Background People living with severe mental illness (SMI) are over three times more likely to have a physical health condition as cardiovascular diseases and diabetes, and die on average 15–20 years earlier, than others in the general population. This is largely due to preventable medical conditions, supporting the need for more holistic and multidisciplinary preventative health support approaches for people with multiple complex needs. Although effective services exist, implementation is mixed and engagement relatively poor. Here, we used a lens provided by the Consolidated Framework for Implementation Research (CFIR) to critique the current delivery landscape in one region of England, aiming to identify factors that might influence intervention implementation and future service planning.

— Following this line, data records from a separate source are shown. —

import Summits.CriticalPhenomena.PercolationContinuityZ3.Theorems.PercNearOneGluingNoHeavyLowerTailTerminalEdgeStepLeFive
import Mathlib.Logic.Equiv.Fintype
import HarnessLib

/-!
# `NoHeavyLowerTail` (crux stmt-CriticalPhenomena-4575): the p-FREE form of the terminal-edge step rows — THREE-COPY COMB POSITIVITY as a
# named statement, its soundness, the proved rungs `n = 4, 5`, the transport to every quadruple for EVERY `n`, and the all-`n` conjecture

Support file (prover seat `prim-bnk-1`, bounded-n kernel theorems; `--supports stmt-CriticalPhenomena-4575`).  Three small definitions
(`E3GroupSepCert.CombPositive`, `TerminalEdgeStep.CombStep`, `TerminalEdgeStep.CombStepConjecture`), no named facts, no sorries, no
`native_decide` in this file (the rungs `n = 4, 5` reuse `TerminalEdgeStep.checkStep4/5`, p197144, which are `native_decide` evaluations).

WHY.  Every seat working on the polarised rows (L1),(L2) of the SHK3⁺ terminal-edge step now refers to "COMB(L1)", the p-free statement that
ALL `4^m` tensor-Bernstein coefficients (three-copy fibre sums) of the row polynomial on `K_n` are `≥ 0` (prim-l12-p2 MEMO-P2-DC §6: "COMB(L1)
conjecture is the p-free form"; prim-l12-p6 edge-Bernstein conjecture, ttrl l.538; prim-bnk-2 K7-REDUCTION.md; prim-lit-2's switching
certificates, which are fibre-preserving and therefore PROVE comb positivity of whatever they certify).  The bounded-n ladder certifies exactly
this statement: `n ≤ 5` in the kernel (p197144), `n = 6` by two independent exact engines (prim-bnk-2 j075722 comb3s = prim-bnk-1 j077085
fib3t: 0 negative fibres of 4^15 for L1, L2, B1, B2), `n = 7` = prim-bnk-2's campaign.  This file TYPES it:

* `E3GroupSepCert.CombPositive ts` — all three-copy fibre sums `cubicCoef` of the signed cubic term list `ts` on `K_n` are `≥ 0`;
  `cval_eq_cubicForm`, **`cval_nonneg_of_combPositive`** (soundness: the cubic form is `≥ 0` at every weight vector — `CovTransferCert.cubicForm_nonneg`),
  **`combPositive_of_checkC`** (the Kronecker-digit checker `checkC` of prim-cert-2 certifies `CombPositive`; this is the first half of `checkC_sound`);
* `E3GroupSepCert.cover_quad` — for EVERY `n ≥ 4`, every pairwise-distinct quadruple of `Fin n` is a vertex relabelling of the standard one
  (`Equiv.Perm.exists_extending_pair`; replaces the `native_decide` covers `cover_quad4/5` for general `n`), whence
  `TerminalEdgeStep.qRowHolds_of_quad₀`: a row at all weights at the standard quadruple gives it at all weights at every distinct quadruple;
* `TerminalEdgeStep.CombStep n h` — the four step rows (L1),(L2),(B1),(B2) are comb positive on `K_n` at the standard quadruple;
  **`combStep_four`, `combStep_five`** (PROVED, from `checkStep4/5`); **`qRowHolds_of_combStep`**: `CombStep n ⇒` the four rows at every weight
  vector and every distinct quadruple of `Fin n`; `polarisedStep_of_combStep` in the `PolarisedStepUpTo`/`BernsteinStepUpTo` vocabulary;
* `TerminalEdgeStep.CombStepConjecture := ∀ n ≥ 4, CombStep n` — the p-free all-`n` target — and **`stepUpTo_of_combStepConjecture`**:
  it implies `PolarisedStepUpTo N ∧ BernsteinStepUpTo N` for every `N`, i.e. (L1),(L2),(B1),(B2) on every finite weighted graph.
STATUS of the instances: `CombStep 4`, `CombStep 5` theorems (here); `CombStep 6 (by norm_num)` CERTIFIED OUTSIDE LEAN by two independent
exact implementations (above; not a Lean theorem — 4^15 fibres exceed the in-kernel checker); `CombStep 7 _` = prim-bnk-2's running campaign
((A) digits {0,1,2} by comb3x + (B),(C) K6 faces, K7-REDUCTION.md); `CombStepConjecture` OPEN (0 negative fibres also on 159 sparse supports
with n ≤ 8, j077088, and coefficientwise censuses of prim-l12-p2 j076212).
-/

namespace Summit.CriticalPhenomena.PercolationContinuityZ3.Theorems

namespace E3GroupSepCert

open Finset MeasureTheory OneCutCert CovTransferCert
open scoped BigOperators
open Literature.Probability.Percolation Literature.Probability.LatticeModels

variable {n : ℕ}

/-! ## Comb positivity of a signed cubic term list -/

/-- The sign vector of a term list. [this work] -/
def sgnOf (ts : List (CTerm n)) : Fin ts.length → ℤ := fun j => (ts[(j : ℕ)]).1
/-- The first event tables of a term list. [this work] -/
def tabX (ts : List (CTerm n)) : Fin ts.length → (Fin (mE n) → Bool) → ℤ := fun j => tabT n (ts[(j : ℕ)]).2.1
/-- The second event tables of a term list. [this work] -/
def tabY (ts : List (CTerm n)) : Fin ts.length → (Fin (mE n) → Bool) → ℤ := fun j => tabT n (ts[(j : ℕ)]).2.2.1
/-- The third event tables of a term list. [this work] -/
def tabZ (ts : List (CTerm n)) : Fin ts.length → (Fin (mE n) → Bool) → ℤ := fun j => tabT n (ts[(j : ℕ)]).2.2.2

/-- **Comb positivity** ("Richards-comb" / tensor-Bernstein positivity) of a signed cubic term list on `K_n`: every three-copy fibre sum
`Σ_j s_j · #{(ω₁,ω₂,ω₃) in the fibre k : ω₁ ∈ A_j, ω₂ ∈ B_j, ω₃ ∈ C_j}` — the coefficient of `∏_e w_e^{k_e}(1−w_e)^{3−k_e}` in the row
polynomial — is nonnegative.  A p-free (purely combinatorial) statement about 3-colourings of the edges of `K_n`. [this work] -/
def CombPositive (ts : List (CTerm n)) : Prop := ∀ k : Fin (mE n) → Fin 4, 0 ≤ cubicCoef (sgnOf ts) (tabX ts) (tabY ts) (tabZ ts) k

/-- The value of a term list at a weight vector is its cubic form at the point `xOf w` of the cube. [this work] -/
theorem cval_eq_cubicForm (w : Sym2 (Fin n) → unitInterval) (ts : List (CTerm n)) :
    cval w ts = cubicForm (sgnOf ts) (tabX ts) (tabY ts) (tabZ ts) (xOf w) := by
  unfold cval pr cubicForm
  rw [← sum_fin_eq_sum_map ts]
  refine Finset.sum_congr rfl fun j _ => ?_
  simp only [sgnOf, tabX, tabY, tabZ, real_connEvent_eq_ML]
  ring

/-- **Soundness of comb positivity**: a comb-positive row is nonnegative at EVERY weight vector (all supports, all weights). [this work] -/
theorem cval_nonneg_of_combPositive {ts : List (CTerm n)} (h : CombPositive ts) (w : Sym2 (Fin n) → unitInterval) : 0 ≤ cval w ts := by
  rw [cval_eq_cubicForm]
  exact cubicForm_nonneg h (inCube_xOf w)

set_option maxHeartbeats 800000 in
/-- **The checker certifies comb positivity**: `checkC n σ ts = true` implies that every fibre sum is `≥ 0` (the digit test on the Kronecker
number; first half of prim-cert-2's `checkC_sound`). [this work] -/
theorem combPositive_of_checkC (σ : ℕ) (ts : List (CTerm n)) (h : checkC n σ ts = true) : CombPositive ts := by
  unfold checkC checkCW at h
  simp only [Bool.and_eq_true, decide_eq_true_eq] at h
  obtain ⟨⟨⟨hσ, hbnd⟩, hZ⟩, hland⟩ := h
  set m := mE n with hm
  have hoff : offT σ m = (maskN σ (4 ^ m) : ℤ) := by
    unfold offT
    rw [off_eq σ (4 ^ m) hσ, maskN_eq_sum σ hσ, Finset.mul_sum]
  rw [hoff] at hZ hland
  rw [Int.toNat_natCast] at hland
  have hK : ∀ P : CRel n → Bool, (krN4 σ m (evTab n P) : ℤ) = KR4 (2 ^ σ) (tabT n P) := fun P =>
    krN4_eq σ m _ (length_evTab P)
  have hZeq : zC (baseRT n) n σ ts = cubicZ (2 ^ σ) (sgnOf ts) (tabX ts) (tabY ts) (tabZ ts) := by
    unfold zC cubicZ
    dsimp only
    rw [← sum_fin_eq_sum_map ts]
    refine Finset.sum_congr rfl fun j _ => ?_
    rw [← evTab, ← evTab, ← evTab, hK, hK, hK]
    rfl
  have hB : CoefBound3 (sgnOf ts) (tabX ts) (tabY ts) (tabZ ts) (2 ^ (σ - 1)) := by
    intro k
    have h8 : ∀ j, |sgnOf ts j * pcoef3 (tabX ts j) (tabY ts j) (tabZ ts j) k| ≤ |sgnOf ts j| * 8 ^ m := by
      intro j
      rw [abs_mul]
      exact mul_le_mul_of_nonneg_left (abs_pcoef3_le _ _ _ (abs_tabT_le _) (abs_tabT_le _) (abs_tabT_le _) k) (abs_nonneg _)
    have hsum : |cubicCoef (sgnOf ts) (tabX ts) (tabY ts) (tabZ ts) k| ≤ (sabs ts : ℤ) * 8 ^ m := by
      unfold cubicCoef
      rw [sabs_eq, Finset.sum_mul]
      exact (Finset.abs_sum_le_sum_abs _ _).trans (Finset.sum_le_sum fun j _ => h8 j)
    have hpow : (sabs ts : ℤ) * 8 ^ m < (2 : ℕ) ^ (σ - 1) := by exact_mod_cast hbnd
    exact lt_of_le_of_lt hsum hpow
  set N : ℕ := (zC (baseRT n) n σ ts + maskN σ (4 ^ m)).toNat with hN
  have hNZ : (N : ℤ) = cubicZ (2 ^ σ) (sgnOf ts) (tabX ts) (tabY ts) (tabZ ts) + ∑ j : Fin (4 ^ m), (2 : ℤ) ^ (σ - 1) * (2 ^ σ) ^ (j : ℕ) := by
    rw [hN, Int.toNat_of_nonneg hZ, hZeq, maskN_eq_sum σ hσ, Fin.sum_univ_eq_sum_range
      (fun j => (2 : ℤ) ^ (σ - 1) * (2 ^ σ) ^ j) (4 ^ m)]
  have hdig : ∀ j : ℕ, j < 4 ^ m → 2 ^ (σ - 1) ≤ digit (2 ^ σ) N j := digit_ge_of_land σ hσ (4 ^ m) N hland
  exact cubicCoef_nonneg_of_digit_ge hσ hB N hNZ hdig

/-! ## Every distinct quadruple is a relabelling of the standard one (all `n`) -/

/-- **Cover of the distinct quadruples of `Fin n` for every `n ≥ 4`** (via `Equiv.Perm.exists_extending_pair`). [this work] -/
theorem cover_quad (h : 4 ≤ n) : ∀ t ∈ distinctQuad n, ∃ σ : Equiv.Perm (Fin n), quadmap σ (quad₀ n h) = t := by
  rintro ⟨a, b, c, d⟩ ht
  unfold distinctQuad at ht
  rw [List.mem_filter, decide_eq_true_eq] at ht
  obtain ⟨-, hab, hac, had, hbc, hbd, hcd⟩ := ht
  let f : Fin 4 → Fin n := fun i => ⟨(i : ℕ), lt_of_lt_of_le i.isLt h⟩
  let g : Fin 4 → Fin n := fun i => match i with | 0 => a | 1 => b | 2 => c | 3 => d
  have hf : Function.Injective f := fun i j hij => Fin.ext (by simpa [f] using congrArg Fin.val hij)
  have hg : Function.Injective g := by
    intro i j hij
    fin_cases i <;> fin_cases j <;> first | rfl | (exfalso; simp only [g] at hij; simp_all)
  obtain ⟨σ, hσ⟩ := Equiv.Perm.exists_extending_pair f g hf hg
  refine ⟨σ, ?_⟩
  have h0 := hσ 0; have h1 := hσ 1; have h2 := hσ 2; have h3 := hσ 3
  simp only [f, g] at h0 h1 h2 h3
  simp only [quadmap, quad₀]
  refine Prod.ext ?_ (Prod.ext ?_ (Prod.ext ?_ ?_))
  · exact h0
  · exact h1
  · exact h2
  · exact h3

end E3GroupSepCert

namespace TerminalEdgeStep

open Finset MeasureTheory OneCutCert CovTransferCert E3GroupSepCert CubicThreePointStep
open scoped BigOperators
open Literature.Probability.Percolation Literature.Probability.LatticeModels

variable {n : ℕ}

/-- Four pairwise distinct elements force `4 ≤ n`. [folklore] -/
theorem four_le_of_distinct (a b c y : Fin n) (hab : a ≠ b) (hac : a ≠ c) (hay : a ≠ y) (hbc : b ≠ c) (hby : b ≠ y) (hcy : c ≠ y) :
    4 ≤ n := by
  have hcard : ({a, b, c, y} : Finset (Fin n)).card = 4 := by
    rw [Finset.card_insert_of_notMem (by simp [hab, hac, hay]), Finset.card_insert_of_notMem (by simp [hbc, hby]),
      Finset.card_insert_of_notMem (by simp [hcy]), Finset.card_singleton]
  have := Finset.card_le_univ ({a, b, c, y} : Finset (Fin n))
  rw [hcard, Fintype.card_fin] at this
  exact this

/-- **From the standard quadruple to every distinct quadruple, any `n`.** [this work] -/
theorem qRowHolds_of_quad₀ (h : 4 ≤ n) (i : Fin 4) (hq : ∀ w : Sym2 (Fin n) → unitInterval, QRowHolds i w (quad₀ n h))
    (w : Sym2 (Fin n) → unitInterval) (a b c y : Fin n)
    (hab : a ≠ b) (hac : a ≠ c) (hay : a ≠ y) (hbc : b ≠ c) (hby : b ≠ y) (hcy : c ≠ y) : QRowHolds i w (a, b, c, y) := by
  obtain ⟨σ, hσ⟩ := cover_quad h _ (mem_distinctQuad hab hac hay hbc hby hcy)
  rw [← hσ]
  exact qRowHolds_forall_relabel i σ hq w

/-! ## The comb step at `n` vertices -/

/-- **COMB STEP at `n`**: the four step rows (L1) = `qTerms 0`, (L2) = `qTerms 1`, (B1) = `qTerms 2` (= `threeB₁`), (B2) = `qTerms 3`
(= `threeB₂`) are comb positive on `K_n` at the standard quadruple `(0,1,2,3)`. [this work] -/
def CombStep (n : ℕ) (h : 4 ≤ n) : Prop := ∀ i : Fin 4, CombPositive (qTerms i (quad₀ n h))

/-- **Rung `n = 4`** (from `checkStep4`, COMPUTATIONAL ancestry). [this work] -/
theorem combStep_four : CombStep 4 le_rfl := fun i => combPositive_of_checkC 28 _ (checkStep4 i)

/-- **Rung `n = 5`** (from `checkStep5`, COMPUTATIONAL ancestry). [this work] -/
theorem combStep_five : CombStep 5 (by norm_num) := fun i => combPositive_of_checkC 40 _ (checkStep5 i)

/-- **Comb step ⇒ the four rows at every weight vector and every distinct quadruple of `Fin n`.** [this work] -/
theorem qRowHolds_of_combStep (h : 4 ≤ n) (hc : CombStep n h) (i : Fin 4) (w : Sym2 (Fin n) → unitInterval) (a b c y : Fin n)
    (hab : a ≠ b) (hac : a ≠ c) (hay : a ≠ y) (hbc : b ≠ c) (hby : b ≠ y) (hcy : c ≠ y) : QRowHolds i w (a, b, c, y) :=
  qRowHolds_of_quad₀ h i (fun w' => cval_nonneg_of_combPositive (hc i) w') w a b c y hab hac hay hbc hby hcy

/-- Comb step at `n` gives (L1),(L2) and (B1),(B2) on `Fin n` in the vocabulary of `PolarisedStepUpTo` / `BernsteinStepUpTo`. [this work] -/
theorem polarisedStep_of_combStep (h : 4 ≤ n) (hc : CombStep n h) (w : Sym2 (Fin n) → unitInterval) (a b c y : Fin n)
    (hab : a ≠ b) (hac : a ≠ c) (hay : a ≠ y) (hbc : b ≠ c) (hby : b ≠ y) (hcy : c ≠ y) :
    (QRowHolds 0 w (a, b, c, y) ∧ QRowHolds 1 w (a, b, c, y)) ∧
    (0 ≤ threeB₁ (lq w a b c) (lu₁ w a b c) (lu₂ w a b c) (lu₃ w a b c) (lt w a b c)
        (lα₁ w a b c y) (lα₂ w a b c y) (lβ₁ w a b c y) (lβ₂ w a b c y) (lβ₃ w a b c y) ∧
      0 ≤ threeB₂ (lq w a b c) (lu₁ w a b c) (lu₂ w a b c) (lu₃ w a b c) (lt w a b c)
        (lα₁ w a b c y) (lα₂ w a b c y) (lβ₁ w a b c y) (lβ₂ w a b c y) (lβ₃ w a b c y)) := by
  refine ⟨⟨qRowHolds_of_combStep h hc 0 w a b c y hab hac hay hbc hby hcy, qRowHolds_of_combStep h hc 1 w a b c y hab hac hay hbc hby hcy⟩, ?_, ?_⟩
  · have h2 := qRowHolds_of_combStep h hc 2 w a b c y hab hac hay hbc hby hcy
    unfold QRowHolds at h2
    rwa [cval_qTerms_two] at h2
  · have h3 := qRowHolds_of_combStep h hc 3 w a b c y hab hac hay hbc hby hcy
    unfold QRowHolds at h3
    rwa [cval_qTerms_three] at h3

/-! ## The p-free all-`n` conjecture -/

/-- **COMB STEP CONJECTURE** (p-free form of (L1),(L2),(B1),(B2); census-validated: `n ≤ 5` proved here, `n = 6` certified by two exact engines,
sparse supports `n ≤ 8` sampled; OPEN): the four terminal-edge step rows are comb positive on `K_n` for every `n ≥ 4`. [this work] -/
def CombStepConjecture : Prop := ∀ (n : ℕ) (h : 4 ≤ n), CombStep n h

/-- **The conjecture implies (L1),(L2),(B1),(B2) on every finite weighted graph** (every `N₀`, every weight vector, all distinct marked points). [this work] -/
theorem stepUpTo_of_combStepConjecture (hc : CombStepConjecture) (N₀ : ℕ) : PolarisedStepUpTo N₀ ∧ BernsteinStepUpTo N₀ := by
  refine ⟨fun n _ w a b c y hab hac hay hbc hby hcy => ?_, fun n _ w a b c y hab hac hay hbc hby hcy => ?_⟩
  · exact (polarisedStep_of_combStep (four_le_of_distinct a b c y hab hac hay hbc hby hcy) (hc n _) w a b c y hab hac hay hbc hby hcy).1
  · exact (polarisedStep_of_combStep (four_le_of_distinct a b c y hab hac hay hbc hby hcy) (hc n _) w a b c y hab hac hay hbc hby hcy).2

/-- In particular the conjecture gives the polarised step for all `N₀` at once. [this work] -/
theorem polarisedStepUpTo_of_combStepConjecture (hc : CombStepConjecture) (N₀ : ℕ) : PolarisedStepUpTo N₀ :=
  (stepUpTo_of_combStepConjecture hc N₀).1

end TerminalEdgeStep

end Summit.CriticalPhenomena.PercolationContinuityZ3.Theorems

Methods Qualitative data were collected using semi-structured interviews, workshops, and focus groups with stakeholders, comprising experts by experience (n=21; people living with SMI and/or carers and close family members) and those in professional roles relating to supporting people living with SMI (n = 14). These were analysed alongside secondary sources (e.g., policy documents) using an interpretive description (ID) approach.

Results Networks and communication were experienced as fragmented, with difficulties in accessing knowledge on services, exacerbated by a perceived lack of resources. Cultural separation between physical and mental health services was experienced, though there was widespread engagement in the need for innovation in this area. Settings’ openness and networking with external organisations was highly valued. Participants advocated for more blurred lines: in eligibility criteria, in how services could be accessed, and in the ways in which healthcare and community providers collaborate to support service delivery.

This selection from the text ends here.